## Task prompt
Among the lines of the records, please find those that contain the word "weight" and copy them.

## Supplied material
import Summits.RiemannHypothesis.RiemannHypothesis.Theorems.IntegerScrewCensusDualModel

/-!
# Route `IntegerScrew` — kernel checker for the census DUAL certificates (6b): the derivative models of a cell

Continuation of `IntegerScrewCensusDualModel`: coefficients of the formal derivative (`getD_derivZ`), and the first- and
second-derivative models of a cell as sums over terms (`model1_eq`, `model2_eq`).  RH-free; nothing here bears on the
truth of RH.
-/

set_option linter.dupNamespace false
set_option autoImplicit false

namespace Summit.RiemannHypothesis.RiemannHypothesis.Theorems.IntegerScrew.Manifest.Fast

open Finset Complex
open Literature.Analysis.ValidatedNumerics.KroneckerDot

/-! ### The derivative models -/

/-- Entries of `addZ`. -/
theorem getD_addZ : ∀ (p q : List ℤ) (k : ℕ), (addZ p q).getD k 0 = p.getD k 0 + q.getD k 0
  | [], q, k => by simp [addZ]
  | p :: ps, [], k => by cases k <;> simp [addZ]
  | p :: ps, q :: qs, 0 => by simp [addZ]
  | p :: ps, q :: qs, k + 1 => by simp only [addZ, List.getD_cons_succ]; exact getD_addZ ps qs k

/-- **Coefficients of the formal derivative**: `(derivZ cs)_k = (k+1)·cs_{k+1}`. -/
theorem getD_derivZ : ∀ (cs : List ℤ) (k : ℕ), (derivZ cs).getD k 0 = ((k : ℤ) + 1) * cs.getD (k + 1) 0
  | [], k => by simp [derivZ]
  | c :: cs, 0 => by
    show (addZ cs (0 :: derivZ cs)).getD 0 0 = _
    rw [getD_addZ]; simp
  | c :: cs, k + 1 => by
    show (addZ cs (0 :: derivZ cs)).getD (k + 1) 0 = _
    rw [getD_addZ, List.getD_cons_succ, getD_derivZ cs k, List.getD_cons_succ]
    push_cast; ring

/-- `derivZ` preserves the length. -/
theorem length_derivZ_eq : ∀ (cs : List ℤ), (derivZ cs).length = cs.length
  | [] => rfl
  | c :: cs => by
    show (addZ cs (0 :: derivZ cs)).length = _
    rw [length_addZ, List.length_cons, length_derivZ_eq cs, List.length_cons]
    exact max_eq_right (Nat.le_succ _)

/-- `evalZ (derivZ cs) x = Σ_{k<|cs|} (k+1) cs_{k+1} x^k` (the last term vanishes). -/
theorem evalZ_derivZ_sum (cs : List ℤ) (x : ℝ) :
    evalZ (derivZ cs) x = ∑ k ∈ range cs.length, (((k : ℤ) + 1) * cs.getD (k + 1) 0 : ℤ) * x ^ k := by
  rw [evalZ_eq_sum, length_derivZ_eq]
  exact Finset.sum_congr rfl fun k _ => by rw [getD_derivZ]

/-- The first-derivative weight series `S¹_φ(σ) = Σ_{k<D} (k+1) W_{k+1} i^{k+1} σ^k`. -/
noncomputable def wSer1 (cs : List (ℕ × ℕ)) (φ : ℕ) (σ : ℝ) : ℂ :=
  ∑ k ∈ range (cs.length - 1), ((k + 1 : ℕ) : ℂ) * (wAt cs φ (k + 1) : ℂ) * I ^ (k + 1) * (σ : ℂ) ^ k

/-- The second-derivative weight series `S²_φ(σ) = Σ_{k<D−1} (k+1)(k+2) W_{k+2} i^{k+2} σ^k`. -/
noncomputable def wSer2 (cs : List (ℕ × ℕ)) (φ : ℕ) (σ : ℝ) : ℂ :=
  ∑ k ∈ range (cs.length - 2), ((k + 1 : ℕ) : ℂ) * ((k + 2 : ℕ) : ℂ) * (wAt cs φ (k + 2) : ℂ) * I ^ (k + 2) * (σ : ℂ) ^ k

/-- **The first-derivative model of a cell as a sum over terms.** -/
theorem model1_eq {D E : ℕ} (Z : List (List ℤ)) (φs : List ℕ) (xys : List (ℤ × ℤ)) (c : ℤ)
    (hsq : ∀ row ∈ Z, row.length = Z.length) (hφ : Z.length ≤ φs.length) (hx : Z.length ≤ xys.length)
    (hRE : ∀ k, k < D + 1 → |dRE (kConsts D E) Z φs xys k| < 2 ^ (SW - 1))
    (hIM : ∀ k, k < D + 1 → |dIM (kConsts D E) Z φs xys k| < 2 ^ (SW - 1)) (σ : ℝ) :
    evalZ (derivZ (gList D (halfPack D) (accNodes xys (nodeData (kConsts D E) Z φs) xys) c)) σ =
      (∑ a ∈ range Z.length, ∑ b ∈ range a,
          (2 * ((Z.getD a []).getD b 0 : ℤ) : ℂ) * (zh xys a * (starRingEnd ℂ) (zh xys b)) *
            wSer1 (kConsts D E) (φs.getD a 0 - φs.getD b 0) σ +
        ∑ a ∈ range Z.length, ((-2 * sumZ (Z.getD a []) * ((SCL : ℕ) : ℤ) : ℤ) : ℂ) * zh xys a *
          wSer1 (kConsts D E) (φs.getD a 0) σ).re := by
  rw [evalZ_derivZ_sum, length_gList, Finset.sum_range_succ]
  -- the last term vanishes (`G_{D+1} = 0`)
  rw [show (gList D (halfPack D) (accNodes xys (nodeData (kConsts D E) Z φs) xys) c).getD (D + 1) 0 = 0 from
    List.getD_eq_default _ _ (by rw [length_gList]), mul_zero, Int.cast_zero, zero_mul, add_zero]
  have hcoef : ∀ k ∈ range D, ((((k : ℤ) + 1) * (gList D (halfPack D) (accNodes xys (nodeData (kConsts D E) Z φs) xys) c).getD (k + 1) 0 : ℤ) : ℝ) * σ ^ k =
      (((k + 1 : ℕ) : ℂ) * ((((dRE (kConsts D E) Z φs xys (k + 1) : ℤ) : ℂ) + ((dIM (kConsts D E) Z φs xys (k + 1) : ℤ) : ℂ) * I) *
        I ^ (k + 1)) * (σ : ℂ) ^ k).re := by
    intro k hk
    rw [Finset.mem_range] at hk
    rw [getD_gList D _ _ c (by omega), if_neg (by omega), gAt_eq_sel Z φs xys hsq hφ hx hRE hIM (by omega), Int.cast_mul,
      sel_eq_re,
      show ((k + 1 : ℕ) : ℂ) * ((((dRE (kConsts D E) Z φs xys (k + 1) : ℤ) : ℂ) + ((dIM (kConsts D E) Z φs xys (k + 1) : ℤ) : ℂ) * I) *
          I ^ (k + 1)) * (σ : ℂ) ^ k =
        ((((k : ℝ) + 1) * σ ^ k : ℝ) : ℂ) * ((((dRE (kConsts D E) Z φs xys (k + 1) : ℤ) : ℂ) +
          ((dIM (kConsts D E) Z φs xys (k + 1) : ℤ) : ℂ) * I) * I ^ (k + 1)) by push_cast; ring,
      Complex.re_ofReal_mul]
    push_cast; ring
  rw [Finset.sum_congr rfl hcoef, ← Complex.re_sum]
  congr 1
  simp only [digit_complex, mul_add, add_mul]
  rw [Finset.sum_add_distrib]
  unfold wSer1
  rw [length_kConsts, Nat.add_sub_cancel]
  congr 1
  · simp only [Finset.mul_sum, Finset.sum_mul]
    rw [Finset.sum_comm]
    refine Finset.sum_congr rfl fun a _ => ?_
    rw [Finset.sum_comm]
    refine Finset.sum_congr rfl fun b _ => ?_
    refine Finset.sum_congr rfl fun k _ => ?_
    unfold pairW
    push_cast
    ring
  · simp only [Finset.mul_sum, Finset.sum_mul]
    rw [Finset.sum_comm]
    refine Finset.sum_congr rfl fun a _ => ?_
    refine Finset.sum_congr rfl fun k _ => ?_
    unfold nodeW
    push_cast
    ring

/-- **The second-derivative model of a cell as a sum over terms.** -/
theorem model2_eq {D E : ℕ} (Z : List (List ℤ)) (φs : List ℕ) (xys : List (ℤ × ℤ)) (c : ℤ)
    (hsq : ∀ row ∈ Z, row.length = Z.length) (hφ : Z.length ≤ φs.length) (hx : Z.length ≤ xys.length)
    (hRE : ∀ k, k < D + 1 → |dRE (kConsts D E) Z φs xys k| < 2 ^ (SW - 1))
    (hIM : ∀ k, k < D + 1 → |dIM (kConsts D E) Z φs xys k| < 2 ^ (SW - 1)) (hD : 1 ≤ D) (σ : ℝ) :
    evalZ (derivZ (derivZ (gList D (halfPack D) (accNodes xys (nodeData (kConsts D E) Z φs) xys) c))) σ =
      (∑ a ∈ range Z.length, ∑ b ∈ range a,
          (2 * ((Z.getD a []).getD b 0 : ℤ) : ℂ) * (zh xys a * (starRingEnd ℂ) (zh xys b)) *
            wSer2 (kConsts D E) (φs.getD a 0 - φs.getD b 0) σ +
        ∑ a ∈ range Z.length, ((-2 * sumZ (Z.getD a []) * ((SCL : ℕ) : ℤ) : ℤ) : ℂ) * zh xys a *
          wSer2 (kConsts D E) (φs.getD a 0) σ).re := by
  rw [evalZ_derivZ_sum, length_derivZ_eq, length_gList]
  obtain ⟨D', rfl⟩ : ∃ D', D = D' + 1 := ⟨D - 1, by omega⟩
  rw [Finset.sum_range_succ, Finset.sum_range_succ]
  -- the last two terms vanish
  have hz1 : (gList (D' + 1) (halfPack (D' + 1)) (accNodes xys (nodeData (kConsts (D' + 1) E) Z φs) xys) c).getD (D' + 1 + 1) 0 = 0 :=
    List.getD_eq_default _ _ (by rw [length_gList])
  have hz2 : (gList (D' + 1) (halfPack (D' + 1)) (accNodes xys (nodeData (kConsts (D' + 1) E) Z φs) xys) c).getD (D' + 1 + 1 + 1) 0 = 0 :=
    List.getD_eq_default _ _ (by rw [length_gList]; omega)
  rw [getD_derivZ, getD_derivZ, hz1, hz2]
  simp only [mul_zero, Int.cast_zero, zero_mul, add_zero]
  have hcoef : ∀ k ∈ range D', ((((k : ℤ) + 1) * (derivZ (gList (D' + 1) (halfPack (D' + 1))
      (accNodes xys (nodeData (kConsts (D' + 1) E) Z φs) xys) c)).getD (k + 1) 0 : ℤ) : ℝ) * σ ^ k =
      (((k + 1 : ℕ) : ℂ) * ((k + 2 : ℕ) : ℂ) * ((((dRE (kConsts (D' + 1) E) Z φs xys (k + 2) : ℤ) : ℂ) +
        ((dIM (kConsts (D' + 1) E) Z φs xys (k + 2) : ℤ) : ℂ) * I) * I ^ (k + 2)) * (σ : ℂ) ^ k).re := by
    intro k hk
    rw [Finset.mem_range] at hk
    rw [getD_derivZ, getD_gList _ _ _ c (by omega), if_neg (by omega), gAt_eq_sel Z φs xys hsq hφ hx hRE hIM (by omega),
      Int.cast_mul, Int.cast_mul, sel_eq_re,
      show ((k + 1 : ℕ) : ℂ) * ((k + 2 : ℕ) : ℂ) * ((((dRE (kConsts (D' + 1) E) Z φs xys (k + 2) : ℤ) : ℂ) +
          ((dIM (kConsts (D' + 1) E) Z φs xys (k + 2) : ℤ) : ℂ) * I) * I ^ (k + 2)) * (σ : ℂ) ^ k =
        ((((k : ℝ) + 1) * ((k : ℝ) + 2) * σ ^ k : ℝ) : ℂ) * ((((dRE (kConsts (D' + 1) E) Z φs xys (k + 2) : ℤ) : ℂ) +
          ((dIM (kConsts (D' + 1) E) Z φs xys (k + 2) : ℤ) : ℂ) * I) * I ^ (k + 2)) by push_cast; ring,
      Complex.re_ofReal_mul, show (k + 1 + 1 : ℕ) = k + 2 by omega]
    push_cast; ring
  rw [Finset.sum_congr rfl hcoef, ← Complex.re_sum]
  congr 1
  simp only [digit_complex, mul_add, add_mul]
  rw [Finset.sum_add_distrib]
  unfold wSer2
  rw [length_kConsts, show D' + 1 + 1 - 2 = D' by omega]
  congr 1
  · simp only [Finset.mul_sum, Finset.sum_mul]
    rw [Finset.sum_comm]
    refine Finset.sum_congr rfl fun a _ => ?_
    rw [Finset.sum_comm]
    refine Finset.sum_congr rfl fun b _ => ?_
    refine Finset.sum_congr rfl fun k _ => ?_
    unfold pairW
    push_cast
    ring
  · simp only [Finset.mul_sum, Finset.sum_mul]
    rw [Finset.sum_comm]
    refine Finset.sum_congr rfl fun a _ => ?_
    refine Finset.sum_congr rfl fun k _ => ?_
    unfold nodeW
    push_cast
    ring

end Summit.RiemannHypothesis.RiemannHypothesis.Theorems.IntegerScrew.Manifest.Fast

## Output for this exercise
/-- The first-derivative weight series `S¹_φ(σ) = Σ_{k<D} (k+1) W_{k+1} i^{k+1} σ^k`. -/
/-- The second-derivative weight series `S²_φ(σ) = Σ_{k<D−1} (k+1)(k+2) W_{k+2} i^{k+2} σ^k`. -/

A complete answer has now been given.